Task directions: Every line of the entries below from the one containing "rotor rung: FIN" to the one containing "stmt-HubbardSuperconductivity-23918 of rung", both ends included, must be written out exactly. No other line belongs in the answer.

Input data:
import Summits.HubbardSuperconductivity.HubbardSuperconductivity.Theorems.AnisotropyChordTransferFibre3FinXDEvalW

/-!
# Route `AnisotropyChord` / H0 rotor rung: FIN per-`L` row-D (KT-2a″) cell facts, `L = 21`, cells 27–27

Kernel facts `xdCellAny0 21 (49/50) la lb aD = true` (in-kernel point tables, zero data; `decide +kernel`) for the combined-cell
grid of `L = 21` (g5 design, 1–2.5 % cells); assembled in `…FinXDTwentyOne`.  Prover seat `hubbard-h0-rotor-p3` g7; helper for piece A =
stmt-HubbardSuperconductivity-23918 of rung 19089 (`--supports`, helper class).  WHAT THIS IS NOT: nothing here proves superconductivity in the
Hubbard model (rotor TARGET as worded stays FALSE, g15 verdict); kernel facts for ONE hypothesis of ONE conditional reduction.
-/

set_option linter.dupNamespace false
set_option autoImplicit false

namespace Summit.HubbardSuperconductivity.HubbardSuperconductivity.Theorems.AnisotropyChord.Transfer.Fibre3

namespace FinXD

/-- cell 27 of `L = 21` (`cert`). [folklore] -/
theorem xd21_27 : xdCellAny0 21 (49/50 : ℚ) 237304836158420 243237457062381 (9/100 : ℚ) = true := by (rw [← xdCellAnyW0_eq]; decide +kernel)

end FinXD

end Summit.HubbardSuperconductivity.HubbardSuperconductivity.Theorems.AnisotropyChord.Transfer.Fibre3
import Summits.NavierStokesRegularity.NavierStokesRegularity.Theorems.LevelSetModerationIterationLemma

/-!
# Route LevelSetModeration — crux `LevelSetClosure`: Stampacchia's extinction lemma (stub S5)

Support file for item stmt-NavierStokesRegularity-18150 (line `Sketch-ideator2`, stub
`stub_stampacchia`). Stampacchia's extinction lemma (Kinderlehrer–Stampacchia, Ch. II,
Lemma B.1), the real-variable engine of the De Giorgi iteration: a nonnegative nonincreasing
`φ` on `[k₀, ∞)` with the two-level gain `φ(h) ≤ C (h-k)^{-α} φ(k)^β`, `β > 1`, VANISHES at the
finite level `k₀ + d` as soon as `d^α ≥ C φ(k₀)^{β-1} 2^{αβ/(β-1)}`.

Proof: evaluate the two-level gain at the dyadic levels `c_j = k₀ + d(1 - 2^{-j})`, normalise
`W_j = L φ(c_j)` with `L^{β-1} = C d^{-α}`, run the landed `IterationLemma`
(`iterationLemma_proof`) with constant `2^α`, and pass to the limit by monotonicity.
-/

noncomputable section

-- single-conjunct summit: `Summit.<Summit>.<Problem>` repeats the name by the D-0017 layout
set_option linter.dupNamespace false

namespace Summit.NavierStokesRegularity.NavierStokesRegularity.Theorems.LevelSetClosure

open Set Filter Topology

-- adapted from Cruxes/LevelSetClosure/SketchIdeator2.lean (crux-ideate r1 k2)

/-- An elementary identity used below: `((1/2)^n)^α = ((2^α)⁻¹)^n`. -/
private theorem half_pow_rpow (α : ℝ) : ∀ n : ℕ, (((2:ℝ)⁻¹) ^ n) ^ α = (((2:ℝ) ^ α)⁻¹) ^ n := by
  intro n
  induction n with
  | zero => simp
  | succ n ih =>
      rw [pow_succ, Real.mul_rpow (by positivity) (by positivity), ih, pow_succ,
        Real.inv_rpow (by positivity)]

/-- **Stampacchia's extinction lemma** (Kinderlehrer–Stampacchia, Ch. II, Lemma B.1), from the
landed `IterationLemma`: a nonnegative nonincreasing `φ` on `[k₀, ∞)` with the two-level gain
`φ(h) ≤ C (h-k)^{-α} φ(k)^β` (`β > 1`) on `[k₀, k₀ + d]` and
`C φ(k₀)^{β-1} 2^{αβ/(β-1)} ≤ d^α` satisfies `φ(k₀ + d) = 0`. -/
theorem stub_stampacchia :
    ∀ (φ : ℝ → ℝ) (k₀ d C α β : ℝ), 0 < C → 0 < α → 1 < β → 0 < d →
      (∀ h, k₀ ≤ h → 0 ≤ φ h) → AntitoneOn φ (Set.Ici k₀) →
      (∀ k h, k₀ ≤ k → k < h → h ≤ k₀ + d → φ h ≤ C / (h - k) ^ α * φ k ^ β) →
      C * φ k₀ ^ (β - 1) * 2 ^ (α * β / (β - 1)) ≤ d ^ α → φ (k₀ + d) = 0 := by
  intro φ k₀ d C α β hC hα hβ hd hφ0 hanti hrec hsize
  -- the landed iteration lemma, unfolded
  have hI : ∀ (C β : ℝ), 1 < C → 1 < β → ∀ (W : ℕ → ℝ), (∀ k, 0 ≤ W k) →
      (∀ k, W (k + 1) ≤ C ^ (k + 1) * (W k) ^ β) → W 0 ≤ C ^ (-(β / (β - 1) ^ 2)) →
      Tendsto W atTop (nhds 0) :=
    Summit.NavierStokesRegularity.NavierStokesRegularity.Theorems.iterationLemma_proof
  -- dyadic levels
  set c : ℕ → ℝ := fun j => k₀ + d * (1 - (2:ℝ)⁻¹ ^ j) with hc
  have hc_ge : ∀ j, k₀ ≤ c j := fun j => by
    have : (2:ℝ)⁻¹ ^ j ≤ 1 := pow_le_one₀ (by norm_num) (by norm_num)
    simp only [hc]; nlinarith
  have hc_le : ∀ j, c j ≤ k₀ + d := fun j => by
    have : 0 ≤ (2:ℝ)⁻¹ ^ j := by positivity
    simp only [hc]; nlinarith
  have hgap : ∀ j, c (j + 1) - c j = d * (2:ℝ)⁻¹ ^ (j + 1) := fun j => by
    simp only [hc, pow_succ]; ring
  have hc_lt : ∀ j, c j < c (j + 1) := fun j => by
    have h := hgap j
    have : 0 < d * (2:ℝ)⁻¹ ^ (j + 1) := by positivity
    linarith
  -- the normalising constant `L = (C / d^α)^{1/(β-1)}`
  have hβ1 : 0 < β - 1 := by linarith
  have hdα : 0 < d ^ α := Real.rpow_pos_of_pos hd α
  have hCd : 0 < C / d ^ α := div_pos hC hdα
  set L : ℝ := (C / d ^ α) ^ (1 / (β - 1)) with hL
  have hLpos : 0 < L := Real.rpow_pos_of_pos hCd _
  have hLpow : L ^ (β - 1) = C / d ^ α := by
    rw [hL, ← Real.rpow_mul hCd.le, one_div_mul_cancel hβ1.ne', Real.rpow_one]
  have hLβ : L ^ β = L * (C / d ^ α) := by
    rw [show β = 1 + (β - 1) by ring, Real.rpow_add hLpos, Real.rpow_one, hLpow]
  have h2α : (0:ℝ) < (2:ℝ) ^ α := Real.rpow_pos_of_pos (by norm_num) α
  have h2αne : (2:ℝ) ^ α ≠ 0 := h2α.ne'
  have hdαne : d ^ α ≠ 0 := hdα.ne'
  -- the normalised sequence and its recurrence
  set W : ℕ → ℝ := fun j => L * φ (c j) with hW
  have hW0 : ∀ j, 0 ≤ W j := fun j => mul_nonneg hLpos.le (hφ0 _ (hc_ge j))
  have hWrec : ∀ j, W (j + 1) ≤ ((2:ℝ) ^ α) ^ (j + 1) * W j ^ β := by
    intro j
    have hφj : 0 ≤ φ (c j) := hφ0 _ (hc_ge j)
    have h1 := hrec (c j) (c (j + 1)) (hc_ge j) (hc_lt j) (hc_le (j + 1))
    rw [hgap, Real.mul_rpow hd.le (by positivity), half_pow_rpow] at h1
    have hq : 0 < (((2:ℝ) ^ α)⁻¹) ^ (j + 1) := by positivity
    calc W (j + 1) = L * φ (c (j + 1)) := rfl
      _ ≤ L * (C / (d ^ α * (((2:ℝ) ^ α)⁻¹) ^ (j + 1)) * φ (c j) ^ β) :=
          mul_le_mul_of_nonneg_left h1 hLpos.le
      _ = ((2:ℝ) ^ α) ^ (j + 1) * W j ^ β := by
          have hpne : ((2:ℝ) ^ α) ^ (j + 1) ≠ 0 := pow_ne_zero _ h2αne
          simp only [hW]
          rw [Real.mul_rpow hLpos.le hφj, hLβ, inv_pow]
          field_simp
  -- the threshold: `W 0 ≤ (2^α)^{-(β/(β-1)²)}`
  have hx0 : 0 ≤ φ k₀ := hφ0 _ le_rfl
  have hβ1ne : β - 1 ≠ 0 := hβ1.ne'
  have hstart : W 0 ≤ ((2:ℝ) ^ α) ^ (-(β / (β - 1) ^ 2)) := by
    have hP0 : (0:ℝ) < (2:ℝ) ^ (α * β / (β - 1)) := Real.rpow_pos_of_pos (by norm_num) _
    have h1 : φ k₀ ^ (β - 1) ≤ d ^ α / (C * (2:ℝ) ^ (α * β / (β - 1))) := by
      rw [le_div_iff₀ (by positivity)]
      calc φ k₀ ^ (β - 1) * (C * (2:ℝ) ^ (α * β / (β - 1)))
          = C * φ k₀ ^ (β - 1) * (2:ℝ) ^ (α * β / (β - 1)) := by ring
        _ ≤ d ^ α := hsize
    have h2 : φ k₀ ≤ (d ^ α / (C * (2:ℝ) ^ (α * β / (β - 1)))) ^ (1 / (β - 1)) := by
      have h := Real.rpow_le_rpow (Real.rpow_nonneg hx0 _) h1 (le_of_lt (one_div_pos.2 hβ1))
      rwa [← Real.rpow_mul hx0, mul_one_div_cancel hβ1ne, Real.rpow_one] at h
    have hP : ((2:ℝ) ^ (α * β / (β - 1)))⁻¹ = (2:ℝ) ^ (-(α * β / (β - 1))) := by
      rw [Real.rpow_neg (show (0:ℝ) ≤ 2 by norm_num)]
    have hLinv : L⁻¹ = (d ^ α / C) ^ (1 / (β - 1)) := by
      rw [hL, ← Real.inv_rpow hCd.le, inv_div]
    have hexp : -(α * β / (β - 1)) * (1 / (β - 1)) = α * -(β / (β - 1) ^ 2) := by
      field_simp
    have h3 : (d ^ α / (C * (2:ℝ) ^ (α * β / (β - 1)))) ^ (1 / (β - 1)) =
        L⁻¹ * ((2:ℝ) ^ α) ^ (-(β / (β - 1) ^ 2)) := by
      rw [div_mul_eq_div_div, div_eq_mul_inv (d ^ α / C),
        Real.mul_rpow (by positivity) (by positivity), ← hLinv, hP,
        ← Real.rpow_mul (show (0:ℝ) ≤ 2 by norm_num),
        ← Real.rpow_mul (show (0:ℝ) ≤ 2 by norm_num), hexp]
    rw [h3] at h2
    have hW0' : W 0 = L * φ k₀ := by simp [hW, hc]
    rw [hW0']
    calc L * φ k₀ ≤ L * (L⁻¹ * ((2:ℝ) ^ α) ^ (-(β / (β - 1) ^ 2))) :=
          mul_le_mul_of_nonneg_left h2 hLpos.le
      _ = ((2:ℝ) ^ α) ^ (-(β / (β - 1) ^ 2)) := by rw [mul_inv_cancel_left₀ hLpos.ne']
  -- run the iteration lemma
  have h2α1 : (1:ℝ) < (2:ℝ) ^ α := Real.one_lt_rpow (by norm_num) hα
  have hlim : Tendsto W atTop (nhds 0) := hI _ _ h2α1 hβ W hW0 hWrec hstart
  have hlimφ : Tendsto (fun j => φ (c j)) atTop (nhds 0) := by
    have h := hlim.const_mul L⁻¹
    rw [mul_zero] at h
    refine h.congr' (Eventually.of_forall fun j => ?_)
    show L⁻¹ * W j = φ (c j)
    simp only [hW]
    exact inv_mul_cancel_left₀ hLpos.ne' _
  -- monotone passage to the limit
  have hle : ∀ j, φ (k₀ + d) ≤ φ (c j) := fun j =>
    hanti (hc_ge j) (show k₀ + d ∈ Ici k₀ from by simp [hd.le]) (hc_le j)
  have hge : 0 ≤ φ (k₀ + d) := hφ0 _ (by linarith)
  have : φ (k₀ + d) ≤ 0 := ge_of_tendsto' hlimφ hle
  linarith

end Summit.NavierStokesRegularity.NavierStokesRegularity.Theorems.LevelSetClosure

Response to the task:
# Route `AnisotropyChord` / H0 rotor rung: FIN per-`L` row-D (KT-2a″) cell facts, `L = 21`, cells 27–27

Kernel facts `xdCellAny0 21 (49/50) la lb aD = true` (in-kernel point tables, zero data; `decide +kernel`) for the combined-cell
grid of `L = 21` (g5 design, 1–2.5 % cells); assembled in `…FinXDTwentyOne`.  Prover seat `hubbard-h0-rotor-p3` g7; helper for piece A =
stmt-HubbardSuperconductivity-23918 of rung 19089 (`--supports`, helper class).  WHAT THIS IS NOT: nothing here proves superconductivity in the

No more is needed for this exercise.